# Translation Memory Retrieval using Weighted N-Grams

In [240]:
import nltk
import math
from collections import Counter
import string
import numpy as np

In [241]:
nltk.download('punkt')

[nltk_data] Downloading package punkt to /home/ashes/nltk_data...
[nltk_data]   Package punkt is already up-to-date!


True

In [242]:
from nltk.tokenize import word_tokenize
from nltk.corpus import stopwords

stop_words = stopwords.words('english')

In [243]:
input_line = input()

#convert input to lowercase
input_line = input_line.lower()

#tokenise
input_tokens = word_tokenize(input_line)

content_words = [word for word in input_tokens if word not in stop_words] #Removing Stopwords

print(input_tokens)

ilkncls csdnclsknc
['ilkncls', 'csdnclsknc']


## Weighted N-Gram Precision

In [244]:
idf_values = {}
with open("../project/tm_data/tm_src.txt") as source_file:
    sentences = source_file.read().splitlines()
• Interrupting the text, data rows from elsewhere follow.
/-- For an `E`-adapted equation: `(G, ϖ) = (Xᵢ·h, ϖ)` — the special fibre of `V(G)` is cut out by
`Xᵢ·h̄`. [folklore] -/
theorem span_pair_C_eq_of_adapted (hG : G = C ((u : O) * ϖ) + X i * h) :
    Ideal.span {G, C ϖ} = Ideal.span {X i * h, C ϖ} := by
  apply le_antisymm
  · rw [Ideal.span_le, Set.insert_subset_iff, Set.singleton_subset_iff]
    refine ⟨Ideal.mem_span_pair.mpr ⟨1, C (u : O), ?_⟩, Ideal.subset_span (by simp)⟩
    rw [hG, map_mul]; ring
  · rw [Ideal.span_le, Set.insert_subset_iff, Set.singleton_subset_iff]
    refine ⟨Ideal.mem_span_pair.mpr ⟨1, -C (u : O), ?_⟩, Ideal.subset_span (by simp)⟩
    rw [hG, map_mul]; ring

/-- `Xᵢ` does not divide an `E`-adapted equation (`O` a domain, `ϖ ≠ 0`): its constant term `u·ϖ`
is non-zero. [folklore] -/
theorem not_X_dvd_of_adapted [IsDomain O] (hϖ0 : ϖ ≠ 0) (hG : G = C ((u : O) * ϖ) + X i * h) :
    ¬ X i ∣ G := by
  intro hd
  rw [hG, dvd_add_left (dvd_mul_right _ _)] at hd
  obtain ⟨q, hq⟩ := hd
  have := congrArg (coeff 0) hq
  simp only [coeff_C, if_true, coeff_X_mul', Finsupp.support_zero, Finset.notMem_empty,
    if_false] at this
  exact mul_ne_zero (Units.ne_zero u) hϖ0 this

/-- In a domain `A`, a prime element `π` not dividing `G` is a non-zero-divisor modulo `G`.
[folklore] -/
theorem mk_mem_nonZeroDivisors_of_prime_of_not_dvd {A : Type*} [CommRing A] [IsDomain A] {π G : A}
    (hπ : Prime π) (hπG : ¬ π ∣ G) :
    Ideal.Quotient.mk (Ideal.span {G}) π ∈ nonZeroDivisors (A ⧸ Ideal.span {G}) := by
  rw [mem_nonZeroDivisors_iff_right]
  intro a ha
  obtain ⟨a, rfl⟩ := Ideal.Quotient.mk_surjective a
  rw [← map_mul, Ideal.Quotient.eq_zero_iff_mem, Ideal.mem_span_singleton] at ha
  rw [Ideal.Quotient.eq_zero_iff_mem, Ideal.mem_span_singleton]
  obtain ⟨b, hb⟩ := ha
  have hdvd : π ∣ G * b := ⟨a, by rw [← hb, mul_comm]⟩
  rcases hπ.dvd_or_dvd hdvd with h1 | ⟨c, rfl⟩
  · exact absurd h1 hπG
  · refine ⟨c, mul_right_cancel₀ hπ.ne_zero ?_⟩
    rw [hb]; ring

/-- For an `E`-adapted equation over a domain, `Xᵢ` is a non-zero-divisor modulo `G`: the
exceptional hyperplane is a CARTIER divisor on `V(G)` (no component of `V(G)` lies in `E`).
[folklore] -/
theorem mk_X_mem_nonZeroDivisors_of_adapted [IsDomain O] (hϖ0 : ϖ ≠ 0)
    (hG : G = C ((u : O) * ϖ) + X i * h) :
    Ideal.Quotient.mk (Ideal.span {G}) (X i) ∈
      nonZeroDivisors (MvPolynomial (Fin n) O ⧸ Ideal.span {G}) :=
  mk_mem_nonZeroDivisors_of_prime_of_not_dvd X_prime (not_X_dvd_of_adapted hϖ0 hG)

/-- `C ϖ ∣ p` iff the coefficientwise reduction `p̄ ∈ k[X]` vanishes. [folklore] -/
theorem C_dvd_iff_map_eq_zero (ϖ : O) (p : MvPolynomial (Fin n) O) :
    C ϖ ∣ p ↔ MvPolynomial.map (Ideal.Quotient.mk (Ideal.span {ϖ})) p = 0 := by
  rw [C_dvd_iff_dvd_coeff, MvPolynomial.ext_iff]
  refine forall_congr' fun m => ?_
  rw [coeff_map, coeff_zero, Ideal.Quotient.eq_zero_iff_mem, Ideal.mem_span_singleton]

/-- `ϖ` does not divide an `E`-adapted equation `G = u·ϖ + Xᵢ·h` as soon as `h̄ ≠ 0` (`ϖ` prime):
`V(G)` has no vertical component. [folklore] -/
theorem not_C_dvd_of_adapted [IsDomain O] (hϖ : Prime ϖ) (hG : G = C ((u : O) * ϖ) + X i * h)
    (hh : MvPolynomial.map (Ideal.Quotient.mk (Ideal.span {ϖ})) h ≠ 0) : ¬ C ϖ ∣ G := by
  have hC : Prime (C ϖ : MvPolynomial (Fin n) O) := (prime_C_iff (Fin n)).mpr hϖ
  intro hd
  rw [hG, map_mul, mul_comm (C (u : O)), dvd_add_right (dvd_mul_right _ _)] at hd
  rcases hC.dvd_or_dvd hd with hX | hh'
  · rw [C_dvd_iff_map_eq_zero, map_X] at hX
    haveI : Nontrivial (O ⧸ Ideal.span {ϖ}) :=
      Ideal.Quotient.nontrivial_iff.mpr ((Ideal.span_singleton_ne_top) hϖ.not_unit)
    exact X_ne_zero i hX
  · exact hh ((C_dvd_iff_map_eq_zero ϖ h).mp hh')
tokenized_sentences = [word_tokenize(sentence) for sentence in sentences]
all_tokens_set = set([item for sublist in tokenized_documents for item in sublist])
for tkn in all_tokens_set:
    contains_token = map(lambda doc: tkn in doc, tokenized_documents)
    idf_values[tkn] = 1 + math.log(len(tokenized_documents)/(sum(contains_token)))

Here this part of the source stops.